В новой ситуации цензором должен был быть уже не Корсаков, а пресловутый А. Л. Крылов. Но он, убедившись, что цензурное разрешение уже оформлено, препятствий не чинил. «Капитанская дочка» занимает более половины всего объема последней книги журнала, вышедшей при жизни Пушкина. Имени его ни в содержании, ни под текстом нет. Скромно написано только: «Издатель».
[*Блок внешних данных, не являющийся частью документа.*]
/-- `precomp S` is invertible with inverse `precomp T`. [folklore] -/
def precompEquiv {m₀ ρ₀ : ℝ} {p : Param} (hp : p ∈ paramSet m₀ ρ₀) :
    (E4 →L[ℝ] ℝ) ≃L[ℝ] (E4 →L[ℝ] ℝ) :=
  ContinuousLinearEquiv.equivOfInverse (ContinuousLinearMap.precomp ℝ p.2.2.1)
    (ContinuousLinearMap.precomp ℝ p.2.2.2)
    (fun f ↦ by
      ext v
      simp only [ContinuousLinearMap.precomp_apply, ContinuousLinearMap.coe_comp, Function.comp_apply]
      show f ((p.2.2.1.comp p.2.2.2) v) = f v
      rw [hp.2.2.2.2.2.1]; rfl)
    (fun f ↦ by
      ext v
      simp only [ContinuousLinearMap.precomp_apply, ContinuousLinearMap.coe_comp, Function.comp_apply]
      show f ((p.2.2.2.comp p.2.2.1) v) = f v
      rw [hp.2.2.2.2.2.2]; rfl)

/-- Coercion of `precompEquiv`. [folklore] -/
theorem coe_precompEquiv {m₀ ρ₀ : ℝ} {p : Param} (hp : p ∈ paramSet m₀ ρ₀) :
    (precompEquiv hp : (E4 →L[ℝ] ℝ) →L[ℝ] (E4 →L[ℝ] ℝ)) = ContinuousLinearMap.precomp ℝ p.2.2.1 := rfl

/-- **The `0`-jet of a windowed parameter is invertible** (`Sᵀ g(y_e) S` with `g(y_e)` nondegenerate,
`isMetricOn_kerrBilin`, and `S` invertible). [cite: KerrSchild1965, §3] -/
theorem isInvertible_jet0 {m₀ ρ₀ : ℝ} (hm₀ : 0 < m₀) {p : Param} (hp : p ∈ paramSet m₀ ρ₀) :
    (jet0 p).IsInvertible := by
  have hK : (Kerr.bilin p.1 p.2.1 (p.2.2.1 (pt p))).IsInvertible := by
    rw [apply_pt_of_mem hp]
    exact (KerrSchildChart.isMetricOn_kerrBilin p.1 p.2.1 p.1).isInvertible _ (eqPoint_mem_region hm₀ hp)
  have hS : (p.2.2.1).IsInvertible := ⟨linEquiv hp, coe_linEquiv hp⟩
  have hP : (ContinuousLinearMap.precomp ℝ p.2.2.1 : (E4 →L[ℝ] ℝ) →L[ℝ] (E4 →L[ℝ] ℝ)).IsInvertible :=
    ⟨precompEquiv hp, coe_precompEquiv hp⟩
  exact hP.comp (hK.comp hS)

/-- The inverse of the `0`-jet is continuous at windowed parameters. [folklore] -/
theorem continuousAt_inverse_jet0 {m₀ ρ₀ : ℝ} (hm₀ : 0 < m₀) {p : Param} (hp : p ∈ paramSet m₀ ρ₀) :
    ContinuousAt (fun p ↦ (jet0 p).inverse) p :=
  ((isInvertible_jet0 hm₀ hp).contDiffAt_map_inverse (n := 0)).continuousAt.comp (continuousAt_jet0 hm₀ hp)

/-! ### The uniform bound over the window -/

/-- **Uniform `C²` bound over the window.** For `0 < m₀` there is `N ≥ 1` bounding, for every
windowed parameter `p`, the inverse `‖(J₀ p)⁻¹‖`, the first jet `‖J₁ p‖` and the second jet `‖J₂ p‖`
(continuity on the compact parameter set). [folklore] -/
theorem exists_jet_bound {m₀ : ℝ} (hm₀ : 0 < m₀) (ρ₀ : ℝ) :
    ∃ N : ℝ, 1 ≤ N ∧ ∀ p ∈ paramSet m₀ ρ₀,
      ‖(jet0 p).inverse‖ ≤ N ∧ ‖jet1 p‖ ≤ N ∧ ‖jet2 p‖ ≤ N := by
  have hc := isCompact_paramSet m₀ ρ₀
  obtain ⟨C₀, hC₀⟩ := hc.exists_bound_of_continuousOn (f := fun p ↦ (jet0 p).inverse)
    fun p hp ↦ (continuousAt_inverse_jet0 hm₀ hp).continuousWithinAt
  obtain ⟨C₁, hC₁⟩ := hc.exists_bound_of_continuousOn (f := jet1)
    fun p hp ↦ (continuousAt_jet1 hm₀ hp).continuousWithinAt
  obtain ⟨C₂, hC₂⟩ := hc.exists_bound_of_continuousOn (f := jet2)
    fun p hp ↦ (continuousAt_jet2 hm₀ hp).continuousWithinAt
  refine ⟨max 1 (max C₀ (max C₁ C₂)), le_max_left _ _, fun p hp ↦ ⟨?_, ?_, ?_⟩⟩
  · exact (hC₀ p hp).trans ((le_max_left _ _).trans (le_max_right _ _))
  · exact (hC₁ p hp).trans ((le_max_left _ _).trans ((le_max_right _ _).trans (le_max_right _ _)))
  · exact (hC₂ p hp).trans ((le_max_right _ _).trans ((le_max_right _ _).trans (le_max_right _ _)))

end KerrWindow

/-! ## Part C: charts into Minkowski space — the flat chart metric and the jets of the deviation -/

namespace KerrWindow

section FlatChart

open MetricCoord

variable {B : ModelBackground}

/-- The ambient representative of a chart `Φ : B.domain → E4` (junk `0` off the domain). [folklore] -/
def rep (Φ : B.domain → E4) : E4 → E4 :=
  Function.extend Subtype.val Φ 0

/-- On the domain the representative is the chart. [folklore] -/
theorem rep_coe (Φ : B.domain → E4) (y : B.domain) : Φ y = rep Φ y :=
  (Subtype.val_injective.extend_apply _ _ y).symm

/-- **The flat chart metric** `Φ^* η` in coordinates: `(Φ^*η)_y(v, w) = η(Dφ_y v, Dφ_y w)` with `φ`
the ambient representative — the pull-back of the CONSTANT components `η`. [folklore] -/
def chartForm (Φ : B.domain → E4) : E4 → E4 →L[ℝ] E4 →L[ℝ] ℝ :=
  pullMetric (fun _ : E4 ↦ Minkowski.bilin) (rep Φ)

/-- Unfolding lemma for `chartForm`. [folklore] -/
theorem chartForm_apply (Φ : B.domain → E4) (y v w : E4) :
    chartForm Φ y v w = Minkowski.bilin (fderiv ℝ (rep Φ) y v) (fderiv ℝ (rep Φ) y w) := rfl

/-- The constant components `η` are metric components on all of `E4`. [cite: ONeill1983, Ch. 3  p. 55] -/
theorem isMetricOn_minkowski_const : IsMetricOn (fun _ : E4 ↦ Minkowski.bilin) (univ : Set E4) where
  isOpen := isOpen_univ
  contDiffOn := contDiffOn_const
  symm _ _ v w := Minkowski.bilin_symm v w
  isInvertible _ _ := isInvertible_of_nondegenerate Minkowski.bilin_nondegenerate

variable {Φ : B.domain → E4}

/-- Smoothness of the chart in the manifold sense (target Minkowski space, the canonical charted
structure of `E4`) is smoothness of its ambient representative. [folklore] -/
theorem contDiffAt_rep {x : B.domain} (h : ContMDiffAt 𝓘(ℝ, E4) 𝓘(ℝ, E4) ∞ Φ x) :
    ContDiffAt ℝ ∞ (rep Φ) x :=
  (OpensChart.contMDiffAt_iff x Φ (rep Φ) (rep_coe Φ)).1 h

/-- The deviation of the chart from the background at a smooth point is `Φ^*η − g_B` with the flat
chart metric in coordinates. [folklore] -/
theorem deviation_eq {x : B.domain} (h : ContMDiffAt 𝓘(ℝ, E4) 𝓘(ℝ, E4) ∞ Φ x) :
    Minkowski.spacetime.deviation B Φ x = chartForm Φ x - B.bilin x.1 := by
  have hd : DifferentiableAt ℝ (rep Φ) x := (contDiffAt_rep h).differentiableAt (by simp)
  ext v w
  change Minkowski.bilin (mfderiv 𝓘(ℝ, E4) (𝓡 4) Φ x v) (mfderiv 𝓘(ℝ, E4) (𝓡 4) Φ x w) - B.bilin x.1 v w = _
  rw [OpensChart.mfderiv_eq x Φ (rep Φ) (rep_coe Φ) hd]
  rfl

/-- The image of an open set of the (open) domain is open in `E4`. [folklore] -/
theorem isOpen_image_val {L : Set B.domain} (hL : IsOpen L) : IsOpen (Subtype.val '' L : Set E4) :=
  B.domain.isOpen.isOpenMap_subtype_val L hL

/-- **On the image of an open set of smooth points the extended deviation IS `Φ^*η − g_B`.** [folklore] -/
theorem deviationExtend_eq_of_mem {L : Set B.domain} (hΦ : ContMDiffOn 𝓘(ℝ, E4) 𝓘(ℝ, E4) ∞ Φ L)
    (hL : IsOpen L) {y : E4} (hy : y ∈ (Subtype.val '' L : Set E4)) :
    Minkowski.spacetime.deviationExtend B Φ y = chartForm Φ y - B.bilin y := by
  obtain ⟨x, hx, rfl⟩ := hy
  rw [Spacetime.deviationExtend_coe, deviation_eq ((hΦ x hx).contMDiffAt (hL.mem_nhds hx))]

/-- The ambient representative is smooth on the image of an open set of smooth points. [folklore] -/
theorem contDiffAt_rep_of_mem {L : Set B.domain} (hΦ : ContMDiffOn 𝓘(ℝ, E4) 𝓘(ℝ, E4) ∞ Φ L)
    (hL : IsOpen L) {y : E4} (hy : y ∈ (Subtype.val '' L : Set E4)) : ContDiffAt ℝ ∞ (rep Φ) y := by
  obtain ⟨x, hx, rfl⟩ := hy
  exact contDiffAt_rep ((hΦ x hx).contMDiffAt (hL.mem_nhds hx))

/-- The flat chart metric is smooth where the representative is. [folklore] -/
theorem contDiffAt_chartForm {y : E4} (h : ContDiffAt ℝ ∞ (rep Φ) y) : ContDiffAt ℝ ∞ (chartForm Φ) y := by
  have hD : ContDiffAt ℝ ∞ (fderiv ℝ (rep Φ)) y := h.fderiv_right (m := ∞) (by norm_cast)
  have heq : chartForm Φ = fun y ↦ flipCLM ((flipCLM ((Minkowski.bilin).comp (fderiv ℝ (rep Φ) y))).comp
      (fderiv ℝ (rep Φ) y)) := funext fun y ↦ pullMetric_eq_flip _ _ y
  rw [heq]
  have h1 : ContDiffAt ℝ ∞ (fun y ↦ (Minkowski.bilin).comp (fderiv ℝ (rep Φ) y)) y :=
    contDiffAt_const.clm_comp hD
  have hflip : ContDiff ℝ ∞ (flipCLM : (E4 →L[ℝ] E4 →L[ℝ] ℝ) →L[ℝ] (E4 →L[ℝ] E4 →L[ℝ] ℝ)) :=
    (flipCLM (E := E4)).contDiff
  have h2 : ContDiffAt ℝ ∞ (fun y ↦ flipCLM ((Minkowski.bilin).comp (fderiv ℝ (rep Φ) y))) y :=
    ContDiffAt.comp y (g := flipCLM) hflip.contDiffAt h1
  exact ContDiffAt.comp y (g := flipCLM) hflip.contDiffAt (h2.clm_comp hD)

/-- The flat chart metric is symmetric. [folklore] -/
theorem chartForm_symm (Φ : B.domain → E4) (y v w : E4) : chartForm Φ y v w = chartForm Φ y w v := by
  rw [chartForm_apply, chartForm_apply, Minkowski.bilin_symm]

/-- **Nondegeneracy of `Φ^*η` forces `Dφ` invertible.** [folklore] -/
theorem isInvertible_fderiv_rep {y : E4} (h : (chartForm Φ y).IsInvertible) :
    (fderiv ℝ (rep Φ) y).IsInvertible := by
  refine KerrSchildChart.isInvertible_of_injective fun v w hvw ↦ ?_
  obtain ⟨e, he⟩ := h
  have h0 : chartForm Φ y (v - w) = 0 := by
    ext u
    rw [chartForm_apply, map_sub, hvw, sub_self]
    simp
  have : e (v - w) = 0 := by rw [← ContinuousLinearEquiv.coe_coe, he, h0]
  exact sub_eq_zero.1 (e.map_eq_zero_iff.1 this)

/-- **The flat chart metric is flat**: at a point with a neighbourhood of smooth points on which it is
nondegenerate, all its curvature endomorphisms vanish (`riemAt_pullMetric_const`: it is the pull-back
of the constant `η` along a change of coordinates). O'Neill 1983, Ch. 3, Prop. 3.59 with Prop. 3.41.
[cite: ONeill1983, Ch. 3, Prop. 3.59] -/
theorem riemAt_chartForm_eq_zero {W : Set E4} (hW : IsOpen W) (hsm : ∀ y ∈ W, ContDiffAt ℝ ∞ (rep Φ) y)
    (hinv : ∀ y ∈ W, (chartForm Φ y).IsInvertible) {y : E4} (hy : y ∈ W) (X Y : E4) :
    riemAt (chartForm Φ) y X Y = 0 := by
  have hcc : IsCoordChangeOn (rep Φ) W univ :=
    { isOpen := hW
      contDiffOn := fun y hy ↦ (hsm y hy).contDiffWithinAt
      mapsTo := fun _ _ ↦ trivial
      isInvertible := fun y hy ↦ isInvertible_fderiv_rep (hinv y hy) }
  exact riemAt_pullMetric_const isMetricOn_minkowski_const hcc hy X Y

/-- The flat chart metric gives metric components on an open set of smooth nondegenerate points. [folklore] -/
theorem isMetricOn_chartForm {W : Set E4} (hW : IsOpen W) (hsm : ∀ y ∈ W, ContDiffAt ℝ ∞ (rep Φ) y)
    (hinv : ∀ y ∈ W, (chartForm Φ y).IsInvertible) : IsMetricOn (chartForm Φ) W where
  isOpen := hW
  contDiffOn y hy := (contDiffAt_chartForm (hsm y hy)).contDiffWithinAt
  symm y _ v w := chartForm_symm Φ y v w
  isInvertible := hinv

/-- **The jets of the deviation at a smooth point are the differences of the jets** of `Φ^*η` and of
the (smooth) background components. [folklore] -/
theorem jets_deviationExtend {L : Set B.domain} (hΦ : ContMDiffOn 𝓘(ℝ, E4) 𝓘(ℝ, E4) ∞ Φ L)
    (hL : IsOpen L) (hB : ∀ y ∈ (Subtype.val '' L : Set E4), ContDiffAt ℝ ∞ B.bilin y)
    {y : E4} (hy : y ∈ (Subtype.val '' L : Set E4)) :
    Minkowski.spacetime.deviationExtend B Φ y = chartForm Φ y - B.bilin y ∧
    fderiv ℝ (Minkowski.spacetime.deviationExtend B Φ) y = fderiv ℝ (chartForm Φ) y - fderiv ℝ B.bilin y ∧
    fderiv ℝ (fderiv ℝ (Minkowski.spacetime.deviationExtend B Φ)) y =
      fderiv ℝ (fderiv ℝ (chartForm Φ)) y - fderiv ℝ (fderiv ℝ B.bilin) y := by
  have hO := isOpen_image_val hL
  have hev : Minkowski.spacetime.deviationExtend B Φ =ᶠ[𝓝 y] fun z ↦ chartForm Φ z - B.bilin z := by
    filter_upwards [hO.mem_nhds hy] with z hz
    exact deviationExtend_eq_of_mem hΦ hL hz
  have hsm : ∀ z ∈ (Subtype.val '' L : Set E4), ContDiffAt ℝ ∞ (chartForm Φ) z := fun z hz ↦
    contDiffAt_chartForm (contDiffAt_rep_of_mem hΦ hL hz)
  refine ⟨deviationExtend_eq_of_mem hΦ hL hy, ?_, ?_⟩
  · rw [hev.fderiv_eq]
    exact fderiv_sub ((hsm y hy).differentiableAt (by simp)) ((hB y hy).differentiableAt (by simp))
  · have h2 : fderiv ℝ (Minkowski.spacetime.deviationExtend B Φ) =ᶠ[𝓝 y]
        fderiv ℝ (fun z ↦ chartForm Φ z - B.bilin z) := hev.fderiv
    rw [h2.fderiv_eq]
    exact KerrSchildChart.fderiv_fderiv_sub_of_isOpen hO hsm hB hy

end FlatChart

/-! ## Part D: assembly — no `C²`-quiet windowed, bounded-boost thick Kerr collar chart in Minkowski space -/

section Assembly

open MetricCoord

/-- The inverse Poincaré map is a change of coordinates from the boosted STAR domain
`Λ({r > M}) + c` onto the Kerr–Schild star chart domain `{r > M}`. [folklore] -/
theorem isCoordChangeOn_poincareInv_region (Λ : lorentzGroup) (c : E4) (a r₀ : ℝ) :
    IsCoordChangeOn (poincareInv Λ c) (poincareInv Λ c ⁻¹' (Kerr.region a r₀ : Set E4))
      (Kerr.region a r₀ : Set E4) where
  isOpen := (Kerr.region a r₀).isOpen.preimage (continuous_poincareInv Λ c)
  contDiffOn := (KerrSchildChart.contDiff_poincareInv Λ c).contDiffOn
  mapsTo _ hy := hy
  isInvertible y _ := ⟨(Λ : E4 ≃L[ℝ] E4).symm, (KerrSchildChart.fderiv_poincareInv Λ c y).symm⟩

/-- The boosted Kerr–Schild form is the translate of the conjugated family member:
`g_B(y) = G_p(y − c)`, `p = (M, a, Λ⁻¹, Λ)`. [cite: KerrSchild1965] -/
theorem boostedKerrBilin_eq_fam (Λ : lorentzGroup) (c : E4) (M a : ℝ) (y : E4) :
    boostedKerrBilin Λ c M a y =
      fam (M, a, ((Λ : E4 ≃L[ℝ] E4).symm : E4 →L[ℝ] E4), ((Λ : E4 ≃L[ℝ] E4) : E4 →L[ℝ] E4)) (y - c) := by
  ext v w
  rw [boostedKerrBilin_apply, fam_apply]
  rfl

/-- Jets of a translate: `D[g(· − c)](y) = Dg(y − c)` and `D²[g(· − c)](y) = D²g(y − c)`. [folklore] -/
theorem fderiv_comp_sub_const' {F : Type*} [NormedAddCommGroup F] [NormedSpace ℝ F] (g : E4 → F) (c : E4) :
    fderiv ℝ (fun y ↦ g (y - c)) = fun y ↦ fderiv ℝ g (y - c) := by
  funext y
  simp_rw [sub_eq_add_neg]
  exact fderiv_comp_add_right (-c)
1 ноября автор читал роман у Вяземских, в числе гостей был и Жуковский, приехавший специально из Царского Села. На другой день Вяземский написал два письма, в которых упоминает об этом событии. А. И. Тургеневу: «Вечером Пушкин читал у меня новый роман «Капитанская дочка», повесть времен пугачевщины. Много интереса, движения, простоты. Он будет весь напечатан в № 4 «Современника»»; И. И. Дмитриеву: «Есть главы превосходные и вообще много живости исторической и нравонаблюдательности». Роман похвалили и братья Виельгорские, бывшие у Вяземских… В ноябре Пушкин уже держал корректуру романа в «Современнике»; после 22 декабря книжку начали рассылать подписчикам. В восторг пришел Одоевский, радовались в семействе Карамзиных. На годичном акте Академии наук 30 декабря Пушкин встретил давнего литературного недруга Н. И. Греча, на которого никогда зла не держал. Поблагодарив его за роман, Греч сказал: «Что за прелесть вы подарили нам! <…> Ваша «Капитанская дочка» чудо как хороша. Только зачем это вы, батюшка, дворовую девку свели в этой повести с гувернером. Ведь книгу-то наши дочери будут читать!» «Давайте, давайте им читать!» — улыбнулся в ответ Пушкин…
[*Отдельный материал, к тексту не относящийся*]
import Mathlib.LinearAlgebra.Matrix.Rank
import Mathlib.LinearAlgebra.Matrix.ToLinearEquiv
import Mathlib.LinearAlgebra.Matrix.NonsingularInverse
import Mathlib.Tactic.LinearCombination
import Literature.Computability.AlgebraicComplexity.HessianAtOrigin
import Literature.Computability.AlgebraicComplexity.DeterminantalComplexityProofs
import Literature.Computability.AlgebraicComplexity.PermanentVsDeterminant
import HarnessLib

/-!
# The Mignon–Ressayre bound `dc(per_n) ≥ n² / 2`

Companion proofs file of `Literature/Computability/AlgebraicComplexity/PermanentVsDeterminant.lean`
(next to `PermanentVsDeterminantProofs.lean`, which holds Grenet's upper bound):
`sq_le_two_mul_determinantalComplexity_perPoly_complex_holds` DISCHARGES the named fact
`sq_le_two_mul_determinantalComplexity_perPoly_complex` — for `n ≥ 3` the determinantal complexity
of the `n × n` permanent over `ℂ` satisfies `n² ≤ 2 · dc(PER_n)` (Mignon–Ressayre 2004, Thm. 1.1;
Landsberg 2017, Thm. 6.4.6.4). The vocabulary (`hess0`, `linPart`, `transl`, `mrPoint`, `mrHess`)
is in `HessianAtOrigin.lean`.

## The proof formalised here

Let `per_n = det A` with `A` an `M × M` matrix of affine linear forms (`HasDetRepr`), `n = m + 3`.
1. *Rank bound* (`rank_hess0_det_le`): if `A` is a square matrix of affine linear forms over a
   field with `(det A)(0) = 0`, the Hessian of `det A` at the origin has rank `≤ 2M`. Instead of
   the normal form of Mignon–Ressayre (who compute the Hessian of `det_M` at a corank-one point,
   of rank exactly `2M`) we argue directly: `A(0)` is singular, so `cᵀ A(0) = 0` for some `c ≠ 0`
   (`Matrix.exists_vecMul_eq_zero_iff`); replacing `A` by `V A` with `V = 1.updateRow i₀ c`
   (`det V = c_{i₀} ≠ 0`) rescales `det A` by a non-zero constant and makes row `i₀` vanish at
   `0`; Laplace expansion along that row and the product rule (`hess0_mul`; affine entries have
   zero Hessian) write the Hessian as a sum of `M` matrices `a bᵀ + b aᵀ`, each of rank `≤ 2`.
   This is the substitution principle of Landsberg 2017, Exercise 6.4.5.2 combined with the
   rank-`2M` computation of Mignon–Ressayre 2004, §2.
2. *The point* (`eval_mrPoint_perPoly`): `per(y₀) = 0` for the Mignon–Ressayre point `y₀`
   (Landsberg 2017, Exercise 6.4.6.1), by counting permutations with one prescribed value.
3. *The Hessian of the permanent* (`hess0_transl_perPoly`, `hess0_transl_mrPoint_perPoly`):
   `∂_{cd} ∂_{ab} per` is the sub-permanent with rows `a, c` and columns `b, d` removed; at `y₀`
   this gives `m! · mrHess` (Landsberg 2017, Exercise 6.4.6.2 / (6.4.3)), by counting
   permutations with two and three prescribed values (`card_perm_forall_apply_eq`).
4. *Nonsingularity* (`mrHess_mulVec_eq_zero_imp`, `rank_mrHess`): the block argument of
   Landsberg 2017, Lemma 6.4.6.3 (with the injectivity of the blocks `Q`, `R` proved here:
   `eq_zero_of_mrQ`, `eq_zero_of_mrR`), in characteristic `0`; hence `rank = n²`.
5. *Assembly* (`sq_le_two_mul_of_hasDetRepr_perPoly`): translating by `y₀` (`transl`, which keeps
   entries affine and commutes with `det`), `n² = rank H(per(X + y₀))(0) ≤ 2M`; the infimum `dc`
   is attained by Valiant universality (`exists_hasDetRepr_holds`).

## References

* T. Mignon, N. Ressayre, *A quadratic bound for the determinant and permanent problem*,
  Int. Math. Res. Not. 2004, no. 79, 4241–4253, Thm. 1.1, §§2–3 (key `MignonRessayre2004`).
* J. M. Landsberg, *Geometry and Complexity Theory*, CUP 2017, §6.4.5 (Prop. 6.4.5.1,
  Exercise 6.4.5.2), §6.4.6 (Exercises 6.4.6.1–2, (6.4.3), Lemma 6.4.6.3, Thm. 6.4.6.4)
  (key `LandsbergGCT2017`).

## Design notes

* Everything is stated for the size `m + 3` (`m : ℕ`), so that the index `0 : Fin (m + 3)` exists
  and no natural subtraction appears; the discharge rewrites `n = m + 3` from `3 ≤ n`.
* The general-characteristic version `sq_le_two_mul_determinantalComplexity_perPoly`
  (Cai–Chen–Li 2010, characteristic `≠ 2`) is NOT proved here: the point `y₀` and the
  characteristic-`0` counting (`m + 1`, `m + 2`, `2`, `m!` invertible) are specific to `ℂ`/`ℚ`.
* Mathlib has no `Matrix.rank_add_le` / `rank_smul`; the small rank lemmas (`rank_sum_le`,
  `rank_smul_le`, `rank_smul_eq`) are proved locally (cf. the private copies in
  `Literature/Combinatorics/Additive/SliceRankMethod.lean` and the two-summand
  `Literature.Barriers.Schanuel.rank_add_le_rank_add_rank`, not imported to keep the import graph
  topical).
-/

noncomputable section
Но в печати ни одного слова о своем последнем романе он не увидел. Первое упоминание о нем появилось на другой день после смерти Пушкина. Все восторженные отзывы о «Капитанской дочке» можем читать мы с вами, но не мог читать автор.

«Ворон к ворону летит»

В середине октября в Петербург из Москвы приехал князь И. С. Гагарин, имя которого еще придется упоминать в этой книге по печальному поводу. В данном случае он выступил доверенным лицом Чаадаева, передав Пушкину брошюру — отдельный оттиск из журнала «Телескоп» (1836, № 15) со статьей Чаадаева «Философические письма к г-же***. Письмо 1». Таких оттисков было сделано всего несколько — один из них Чаадаев срочно послал Пушкину. С текстом, помещенным в «Телескопе» по-русски, поэт уже был знаком во французском оригинале — с 1831 г., когда Чаадаев передал ему «Философические письма» в надежде на помощь с опубликованием. В данном случае удивителен для Пушкина был не столько сам текст, отчасти потерявший в переводе и напечатанный с некоторыми купюрами, сколько невиданное чудо — произведение Чаадаева, победив цензуру, вышло в свет на русском языке! Дальнейшие события хорошо известны: Чаадаев повелением императора был объявлен сумасшедшим, издатель журнала Н. И. Надеждин выслан, цензор А. В. Болдырев уволен, а сам журнал запрещен. Кстати, и Белинский остался без работы.